Mathematical Language Results

Initial descriptive statistics of the Preschool Assessment of Mathematical Language (Purpura & Logan, 2015) indicated that almost all the participants across both groups were at ceiling on the pre-test. Mann-Whitney U tests confirmed the median difference between the groups was not significant for either the first test, the second test, or the third test (U = 186.00, z = –1.834, p = .067; U = 281.50, z = 0.437, p = .662, U = 183.50, z = –0.119, p = .922, respectively). Similarly, the Wilcoxon Signed Rank tests also indicated that within-group differences between the first testing period and the second testing period were not significant for the first-treatment group (z = 0.000, p = 1.00. However, changes from the first test to the second test were statistically significant for the wait-control group (z = 2.289, p = .022); that is, changes from their baseline to their pre-test were significant, although the median change was less than one point (e.g., 0.59). Wilcoxon Signed Rank tests also indicated that within-group differences between the second testing period and the third testing period were not significant for the first-treatment group (z = 0.333, p = .739) or the wait-control group (z = 0.791, p = .429). Appendix D of the Supplementary Materials contains a table of the means, medians, and standard deviations of the language analyses.

Numeracy Results

Results of the RMM ANOVA indicated that the mean difference (0.723) of numeracy scores between the groups was not significant (F_1,44 = 0.918, p = .343, 95% CI [–0.798, 2.245]); however, there was a significant interaction between Group and Testing Periods (F_{2, 88} = 6.432, p = .002). These results are in line with a wait-control design in which all participants receive the instruction, but at different points in time. That is, if both groups received treatment, collapsed across the testing periods, the between-group differences should not be different if the treatment was effective for both groups.
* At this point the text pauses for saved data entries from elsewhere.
import Summits.AtomisticToContinuum.Crystallization.Theorems.ChargedEnergyGapTableQ
import Summits.AtomisticToContinuum.Crystallization.Theorems.ChargedEnergyGapCostCell
import Summits.AtomisticToContinuum.Crystallization.Theorems.ChargedEnergyGapCapFloor
import HarnessLib

/-!
# NODE 108 «CellChecker» (lens-3 g92), PART B «CellKernel» — the rational kernel and the CAP side of a cost-cell certificate

Door D1 (critic row 1637 (B)).  Everything a (D¹)/(T¹ᶜ) cost-cell certificate asserts is a closed RATIONAL inequality; this file provides the
exact-ℚ mirrors the kernel evaluates (`decide +kernel`, standard axioms) together with their cast identities to the tree's real definitions:

* §108B.1 `clamp01Q` / `smoothStepQ` / `depthProfileQ` (= `depthProfile`, which IS rational-valued: `smoothStep` is a clamped polynomial),
  `tiltArgQ` (= `tiltArg`), `kappaQ` (= `max 1 (min 2 ((116 − hi)/3))`), `capMinorantQ` (= `capMinorant`) — each with `cast_…`.
* §108B.2 ONE six-column representation lemma `roofVal_T75_le_six` (tree E8 `roofVal_T75_le_of_repr` with the `Fin 6` families spelled out),
  the form the corner check of PART C discharges.
* §108B.3 the CAP-SIDE checks of a cell on one axis, as `Bool`-valued functions of rationals — `capGeomCheck` (= `CapCellGeom`), `poleRowCheck`
  (= `PoleRowCert`), `tiltRowCheck c` (= `TiltRowCert c`) — and their soundness lemmas (`…_sound`: `check = true →` the real certificate at the casts),
  proved by `decide_eq_true_eq` + `Rat.cast` bookkeeping only.  PART C assembles them with NODE 99 `capCell_lower` / NODE 101 `domCapK_ge_floor`.

No analysis, no new mathematics: the content is NODES 97–101/105–107; this is their reflection to data.  No placeholders.
-/

namespace Summit.AtomisticToContinuum.Crystallization.Theorems.ChargedEnergyGapChartDial

/-! ## §108B.1 The rational kernel -/

/-- `max 0 (min 1 x)` on `ℚ`, by two comparisons. -/
def clamp01Q (x : ℚ) : ℚ := if x ≤ 0 then 0 else if 1 ≤ x then 1 else x

/-- [cast] `clamp01Q` is `max 0 (min 1 ·)`. -/
theorem cast_clamp01Q (x : ℚ) : ((clamp01Q x : ℚ) : ℝ) = max 0 (min 1 (x : ℝ)) := by
  unfold clamp01Q
  split_ifs with h h'
  · have hx : (x : ℝ) ≤ 0 := by exact_mod_cast h
    rw [Rat.cast_zero, max_eq_left ((min_le_right _ _).trans hx)]
  · have hx : (1 : ℝ) ≤ x := by exact_mod_cast h'
    rw [Rat.cast_one, min_eq_left hx, max_eq_right (zero_le_one' ℝ)]
  · have h0 : (0 : ℝ) ≤ x := by exact_mod_cast (not_le.mp h).le
    have h1 : (x : ℝ) ≤ 1 := by exact_mod_cast (not_le.mp h').le
    rw [min_eq_right h1, max_eq_right h0]

/-- The smooth step `S₇` on `ℚ` (clamped septic polynomial; exact). -/
def smoothStepQ (t : ℚ) : ℚ :=
  clamp01Q t ^ 4 * (35 - 84 * clamp01Q t + 70 * clamp01Q t ^ 2 - 20 * clamp01Q t ^ 3)

/-- [cast] `smoothStepQ` is `smoothStep`. -/
theorem cast_smoothStepQ (t : ℚ) : ((smoothStepQ t : ℚ) : ℝ) = smoothStep t := by
  simp only [smoothStepQ, smoothStep, Rat.cast_mul, Rat.cast_sub, Rat.cast_add, Rat.cast_pow, Rat.cast_ofNat, cast_clamp01Q]

/-- The depth profile `φ(t) = (1 − S₇(2 − 2t/ϱ))⁴` on `ℚ` (exact: `φ` is rational-valued at rational depths). -/
def depthProfileQ (ϱ t : ℚ) : ℚ := (1 - smoothStepQ (2 - 2 * t / ϱ)) ^ 4

/-- ★ [cast] `depthProfileQ` is `depthProfile`: the weight box of a cell is evaluated EXACTLY by the kernel, no bracketing. -/
theorem cast_depthProfileQ (ϱ t : ℚ) : ((depthProfileQ ϱ t : ℚ) : ℝ) = depthProfile ϱ t := by
  simp only [depthProfileQ, depthProfile, Rat.cast_pow, Rat.cast_sub, Rat.cast_one, cast_smoothStepQ, Rat.cast_mul, Rat.cast_div,
    Rat.cast_ofNat]

/-- The tilt argument `q_c(ρ, d) = (d − ρ)² + 2ρ² + 2(d − ρ)ρc` on `ℚ`. -/
def tiltArgQ (c ρ d : ℚ) : ℚ := (d - ρ) ^ 2 + 2 * ρ ^ 2 + 2 * (d - ρ) * ρ * c

/-- [cast] `tiltArgQ` is `tiltArg`. -/
theorem cast_tiltArgQ (c ρ d : ℚ) : ((tiltArgQ c ρ d : ℚ) : ℝ) = tiltArg c ρ d := by
  simp only [tiltArgQ, tiltArg]; push_cast; ring

/-- The cell value of the domino factor `κ(hi) = max 1 (min 2 ((116 − hi)/3))` on `ℚ`. -/
def kappaQ (hi : ℚ) : ℚ := max 1 (min 2 ((116 - hi) / 3))

/-- [cast] `kappaQ`. -/
theorem cast_kappaQ (hi : ℚ) : ((kappaQ hi : ℚ) : ℝ) = max 1 (min 2 ((116 - (hi : ℝ)) / 3)) := by
  simp only [kappaQ, Rat.cast_max, Rat.cast_min, Rat.cast_div, Rat.cast_sub, Rat.cast_ofNat, Rat.cast_one]

/-- NODE 99's affine cap minorant on `ℚ`. -/
def capMinorantQ (y₀ y₁ y₂ y₃ p₀ p₁ l₀₁ l₁₁ l₀₂ l₁₂ l₀₃ l₁₃ t ρ : ℚ) : ℚ :=
  y₀ * (p₀ + p₁ * (t - ρ)) + y₁ * (l₀₁ + l₁₁ * t) + y₂ * (l₀₂ + l₁₂ * t) + y₃ * (l₀₃ + l₁₃ * t)

/-- [cast] `capMinorantQ` is `capMinorant`. -/
theorem cast_capMinorantQ (y₀ y₁ y₂ y₃ p₀ p₁ l₀₁ l₁₁ l₀₂ l₁₂ l₀₃ l₁₃ t ρ : ℚ) :
    ((capMinorantQ y₀ y₁ y₂ y₃ p₀ p₁ l₀₁ l₁₁ l₀₂ l₁₂ l₀₃ l₁₃ t ρ : ℚ) : ℝ) =
      capMinorant y₀ y₁ y₂ y₃ p₀ p₁ l₀₁ l₁₁ l₀₂ l₁₂ l₀₃ l₁₃ t ρ := by
  simp only [capMinorantQ, capMinorant]; push_cast; ring

/-! ## §108B.2 One six-column representation bounds the roof (tree E8, families spelled out) -/

/-- ★ A representation of `W` by six relabelled table rows with non-negative multipliers bounds `roofVal T75 W` by its value
(`roofVal_T75_le_of_repr` with the `Fin 6` families written as six explicit columns — the shape a rational corner certificate is read in). -/
theorem roofVal_T75_le_six {W : Fin 3 × Bool → ℝ} {e₀ e₁ e₂ e₃ e₄ e₅ : (Fin 3 × Bool → ℝ) × ℝ}
    (h₀ : e₀ ∈ T75) (h₁ : e₁ ∈ T75) (h₂ : e₂ ∈ T75) (h₃ : e₃ ∈ T75) (h₄ : e₄ ∈ T75) (h₅ : e₅ ∈ T75)
    (g₀ g₁ g₂ g₃ g₄ g₅ : Fin 6) (σ₀ σ₁ σ₂ σ₃ σ₄ σ₅ : Fin 8) {l₀ l₁ l₂ l₃ l₄ l₅ : ℝ}
    (hl₀ : 0 ≤ l₀) (hl₁ : 0 ≤ l₁) (hl₂ : 0 ≤ l₂) (hl₃ : 0 ≤ l₃) (hl₄ : 0 ≤ l₄) (hl₅ : 0 ≤ l₅)
    (hW : ∀ p, W p = l₀ * e₀.1 (relabel g₀ σ₀ p) + l₁ * e₁.1 (relabel g₁ σ₁ p) + l₂ * e₂.1 (relabel g₂ σ₂ p) +
      l₃ * e₃.1 (relabel g₃ σ₃ p) + l₄ * e₄.1 (relabel g₄ σ₄ p) + l₅ * e₅.1 (relabel g₅ σ₅ p)) :
    roofVal T75 W ≤ l₀ * e₀.2 + l₁ * e₁.2 + l₂ * e₂.2 + l₃ * e₃.2 + l₄ * e₄.2 + l₅ * e₅.2 := by
  have h := roofVal_T75_le_of_repr (Wv := W) ![e₀, e₁, e₂, e₃, e₄, e₅] ![g₀, g₁, g₂, g₃, g₄, g₅] ![σ₀, σ₁, σ₂, σ₃, σ₄, σ₅]
    ![l₀, l₁, l₂, l₃, l₄, l₅] ?_ ?_ ?_
  · simpa [Fin.sum_univ_succ, add_assoc] using h
  · intro i; fin_cases i
    exacts [h₀, h₁, h₂, h₃, h₄, h₅]
  · intro i; fin_cases i
    exacts [hl₀, hl₁, hl₂, hl₃, hl₄, hl₅]
  · intro p; rw [hW p]; simp [Fin.sum_univ_succ, add_assoc]

/-! ## §108B.3 The cap side of a cell on one axis: rational checks and their soundness -/

/-- `Rat.cast` is monotone (the one bookkeeping step of every soundness lemma below). [formal bookkeeping] -/
theorem qle {a b : ℚ} (h : a ≤ b) : (a : ℝ) ≤ b := Rat.cast_le.mpr h

/-- [formal bookkeeping] strict version. -/
theorem qlt {a b : ℚ} (h : a < b) : (a : ℝ) < b := Rat.cast_lt.mpr h

/-- NODE 99 cell geometry `CapCellGeom` as a rational check. -/
def capGeomCheck (ρ₀ ρ₁ a lo hi dlo dhi : ℚ) : Bool :=
  decide (0 ≤ ρ₀ ∧ ρ₀ ≤ ρ₁ ∧ ρ₁ ≤ a ∧ a < lo ∧ lo < hi ∧ 80 ≤ dlo ∧ dlo < dhi ∧ dhi ≤ 134 ∧ dlo ≤ lo - ρ₁ ∧ hi - ρ₀ ≤ dhi)

/-- Soundness of `capGeomCheck`. -/
theorem capGeomCheck_sound {ρ₀ ρ₁ a lo hi dlo dhi : ℚ} (h : capGeomCheck ρ₀ ρ₁ a lo hi dlo dhi = true) :
    CapCellGeom ρ₀ ρ₁ a lo hi dlo dhi := by
  obtain ⟨h0, h1, h2, h3, h4, h5, h6, h7, h8, h9⟩ := decide_eq_true_eq.mp h
  refine ⟨by exact_mod_cast h0, qle h1, qle h2, qlt h3, qlt h4, by exact_mod_cast h5, qlt h6, by exact_mod_cast h7, ?_, ?_⟩
  · exact_mod_cast h8
  · exact_mod_cast h9

/-- NODE 99 pole row `PoleRowCert` as a rational check (two exact `φ` evaluations). -/
def poleRowCheck (dlo dhi p₀ p₁ : ℚ) : Bool :=
  decide (depthProfileQ 160 dlo ≤ p₀ + p₁ * dlo ∧ depthProfileQ 160 dhi ≤ p₀ + p₁ * dhi)

/-- Soundness of `poleRowCheck`. -/
theorem poleRowCheck_sound {dlo dhi p₀ p₁ : ℚ} (h : poleRowCheck dlo dhi p₀ p₁ = true) :
    PoleRowCert dlo dhi p₀ p₁ := by
  obtain ⟨h0, h1⟩ := decide_eq_true_eq.mp h
  refine ⟨?_, ?_⟩
  · have := qle h0; rw [cast_depthProfileQ] at this; push_cast at this; exact this
  · have := qle h1; rw [cast_depthProfileQ] at this; push_cast at this; exact this

/-- NODE 99 tilt row `TiltRowCert c` as a rational check (fourteen closed inequalities; two exact `φ` evaluations at the certified
square-root brackets `rA`, `rL`). -/
def tiltRowCheck (c ρ₀ ρ₁ a lo hi rA uA rL lL l₀ l₁ : ℚ) : Bool :=
  decide (0 ≤ rA ∧ 0 ≤ rL ∧ tiltArgQ c ρ₀ a ≤ rA ^ 2 ∧ tiltArgQ c ρ₁ a ≤ rA ^ 2 ∧
    rL ^ 2 ≤ tiltArgQ c ρ₀ lo ∧ rL ^ 2 ≤ tiltArgQ c ρ₀ lo + (lo * (2 * c - 2) + 2 * ρ₀ * (3 - 2 * c)) * (ρ₁ - ρ₀) ∧
    6400 ≤ tiltArgQ c ρ₀ a ∧ 6400 ≤ tiltArgQ c ρ₀ a + (a * (2 * c - 2) + 2 * ρ₀ * (3 - 2 * c)) * (ρ₁ - ρ₀) ∧
    tiltArgQ c ρ₀ hi ≤ 17956 ∧ tiltArgQ c ρ₁ hi ≤ 17956 ∧
    depthProfileQ 160 rA ≤ uA ∧ lL ≤ depthProfileQ 160 rL ∧
    l₀ + l₁ * lo ≤ lL ∧ l₀ + l₁ * hi ≤ uA * (1 - (hi - a) / (lo - a)) + lL * ((hi - a) / (lo - a)))

/-- Soundness of `tiltRowCheck` (the real constant `c'` is the cast of `c`, supplied as `hc` so that NODE 99's literals `439/485`, … match). -/
theorem tiltRowCheck_sound {c ρ₀ ρ₁ a lo hi rA uA rL lL l₀ l₁ : ℚ} {c' : ℝ} (hc : (c : ℝ) = c')
    (h : tiltRowCheck c ρ₀ ρ₁ a lo hi rA uA rL lL l₀ l₁ = true) : TiltRowCert c' ρ₀ ρ₁ a lo hi rA uA rL lL l₀ l₁ := by
  subst hc
  obtain ⟨h0, h1, h2, h3, h4, h5, h6, h7, h8, h9, h10, h11, h12, h13⟩ := decide_eq_true_eq.mp h
  refine ⟨by exact_mod_cast h0, by exact_mod_cast h1, ?_, ?_, ?_, ?_, ?_, ?_, ?_, ?_, ?_, ?_, ?_, ?_⟩
  · have := qle h2; rw [cast_tiltArgQ] at this; push_cast at this; exact this
  · have := qle h3; rw [cast_tiltArgQ] at this; push_cast at this; exact this
  · have := qle h4; rw [cast_tiltArgQ] at this; push_cast at this; exact this
  · have := qle h5; push_cast [cast_tiltArgQ] at this; exact this
  · have := qle h6; rw [cast_tiltArgQ] at this; push_cast at this; exact this
  · have := qle h7; push_cast [cast_tiltArgQ] at this; exact this
  · have := qle h8; rw [cast_tiltArgQ] at this; push_cast at this; exact this
  · have := qle h9; rw [cast_tiltArgQ] at this; push_cast at this; exact this
  · have := qle h10; rw [cast_depthProfileQ] at this; push_cast at this; exact this
  · have := qle h11; rw [cast_depthProfileQ] at this; push_cast at this; exact this
  · exact_mod_cast h12
  · exact_mod_cast h13

end Summit.AtomisticToContinuum.Crystallization.Theorems.ChargedEnergyGapChartDial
Follow up univariate analyses for each of the testing periods indicated the mean difference (0.193) between the first-treatment group’s numeracy scores and the wait-control group’s scores was not significant on the pre-test/baseline (F_{1, 44} = 0.033, p = .857, 95% CI [–1.950, 2.336]). Similarly, the mean difference (1.176) on the third test, after removing the seven participants who did not have the third test, was not significant (F_{1, 37} = 2.847, p = .100, 95% CI [–0.236, 2.589]). However, the mean difference (2.36) of the numeracy scores between the groups was significantly different on the second test, the post-test for the first-treatment group (F_{1, 44} = 7.603, p = .008, ${\eta }_{\mathrm{p}}^2$= 0.147, 95% CI [0.636, 4.091]; see Figure 1).

To determine the effect of using Native Numbers (Native Brain, 2014) for the wait-control group, we conducted a paired sample t-test from the second testing point to the third testing point, their pre-test to post-test period. Results indicated the use of Native Numbers elicited a mean increase of 2.364 (SE = 0.339) in the wait-control group’s numeracy scores, t(6.973), p < .001, d = 1.48, 95% CI [1.659, 3.609]). Thus, after using Native Numbers both groups significantly increased their numeracy scores, as measured by the Number Sense Screener™ (Jordan et al., 2012).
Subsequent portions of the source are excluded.